(GIVEN RECORDS begins)

/-- THE TRIVIAL CASE: `P` is constant on `s`. [folklore] -/
theorem bi_of_const (s : Finset ι) (w : ι → ℝ) (P U : Set ι) (hw : ∀ i ∈ s, 0 ≤ w i)
    (h : ∀ i ∈ s, ∀ j ∈ s, (i ∈ P ↔ j ∈ P)) :
    (∑ i ∈ s.filter (· ∈ P), w i) * (∑ i ∈ s.filter (· ∈ U), w i) ≤
      (∑ i ∈ s, w i) * ∑ i ∈ (s.filter (· ∈ P)).filter (· ∈ U), w i :=
  bi_of_rel s w P U (fun _ _ => False) hw (fun i hi j hj hiP hjP => (hiP ((h i hi j hj).2 hjP)))
    fun _ _ _ _ h _ => h.elim

end Abstract

/-! ## Dictionary with the measure form of the vocabulary -/

section Measure

variable {Ω : Set ℂ} {δ : ℝ} {a b : Site 2}

/-- The measure of `A ∩ S` as a real sum over the `A`-filter of the `S`-finset. [folklore] -/
theorem μx_inter [Fintype (SAW.DomainSAW Ω δ a b)] {x : ℝ} (hx : 0 ≤ x)
    (A S : Set (SAW.DomainSAW Ω δ a b)) :
    μx x Ω δ a b (A ∩ S) =
      ENNReal.ofReal (∑ γ ∈ (univ.filter (· ∈ S)).filter (· ∈ A), x ^ γ.length) := by
  rw [μx_apply_eq_ofReal hx]
  congr 1
  refine Finset.sum_congr ?_ fun _ _ => rfl
  ext γ
  simp only [Finset.mem_filter, Finset.mem_univ, true_and, Set.mem_inter_iff]
  tauto

/-- The measure of `A ∩ B ∩ S` as a real sum over the `B`-filter of the `A`-filter of the
`S`-finset. [folklore] -/
theorem μx_inter_inter [Fintype (SAW.DomainSAW Ω δ a b)] {x : ℝ} (hx : 0 ≤ x)
    (A B S : Set (SAW.DomainSAW Ω δ a b)) :
    μx x Ω δ a b (A ∩ B ∩ S) = ENNReal.ofReal
      (∑ γ ∈ ((univ.filter (· ∈ S)).filter (· ∈ A)).filter (· ∈ B), x ^ γ.length) := by
  rw [μx_apply_eq_ofReal hx]
  congr 1
  refine Finset.sum_congr ?_ fun _ _ => rfl
  ext γ
  simp only [Finset.mem_filter, Finset.mem_univ, true_and, Set.mem_inter_iff]
  tauto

(GIVEN RECORDS ends)

TASK DESCRIPTION:
Write out all the material exactly, keeping each word.

SOLUTION:
/-- THE TRIVIAL CASE: `P` is constant on `s`. [folklore] -/
theorem bi_of_const (s : Finset ι) (w : ι → ℝ) (P U : Set ι) (hw : ∀ i ∈ s, 0 ≤ w i)
    (h : ∀ i ∈ s, ∀ j ∈ s, (i ∈ P ↔ j ∈ P)) :
    (∑ i ∈ s.filter (· ∈ P), w i) * (∑ i ∈ s.filter (· ∈ U), w i) ≤
      (∑ i ∈ s, w i) * ∑ i ∈ (s.filter (· ∈ P)).filter (· ∈ U), w i :=
  bi_of_rel s w P U (fun _ _ => False) hw (fun i hi j hj hiP hjP => (hiP ((h i hi j hj).2 hjP)))
    fun _ _ _ _ h _ => h.elim

end Abstract

/-! ## Dictionary with the measure form of the vocabulary -/

section Measure

variable {Ω : Set ℂ} {δ : ℝ} {a b : Site 2}

/-- The measure of `A ∩ S` as a real sum over the `A`-filter of the `S`-finset. [folklore] -/
theorem μx_inter [Fintype (SAW.DomainSAW Ω δ a b)] {x : ℝ} (hx : 0 ≤ x)
    (A S : Set (SAW.DomainSAW Ω δ a b)) :
    μx x Ω δ a b (A ∩ S) =
      ENNReal.ofReal (∑ γ ∈ (univ.filter (· ∈ S)).filter (· ∈ A), x ^ γ.length) := by
  rw [μx_apply_eq_ofReal hx]
  congr 1
  refine Finset.sum_congr ?_ fun _ _ => rfl
  ext γ
  simp only [Finset.mem_filter, Finset.mem_univ, true_and, Set.mem_inter_iff]
  tauto

/-- The measure of `A ∩ B ∩ S` as a real sum over the `B`-filter of the `A`-filter of the
`S`-finset. [folklore] -/
theorem μx_inter_inter [Fintype (SAW.DomainSAW Ω δ a b)] {x : ℝ} (hx : 0 ≤ x)
    (A B S : Set (SAW.DomainSAW Ω δ a b)) :
    μx x Ω δ a b (A ∩ B ∩ S) = ENNReal.ofReal
      (∑ γ ∈ ((univ.filter (· ∈ S)).filter (· ∈ A)).filter (· ∈ B), x ^ γ.length) := by
  rw [μx_apply_eq_ofReal hx]
  congr 1
  refine Finset.sum_congr ?_ fun _ _ => rfl
  ext γ
  simp only [Finset.mem_filter, Finset.mem_univ, true_and, Set.mem_inter_iff]
  tauto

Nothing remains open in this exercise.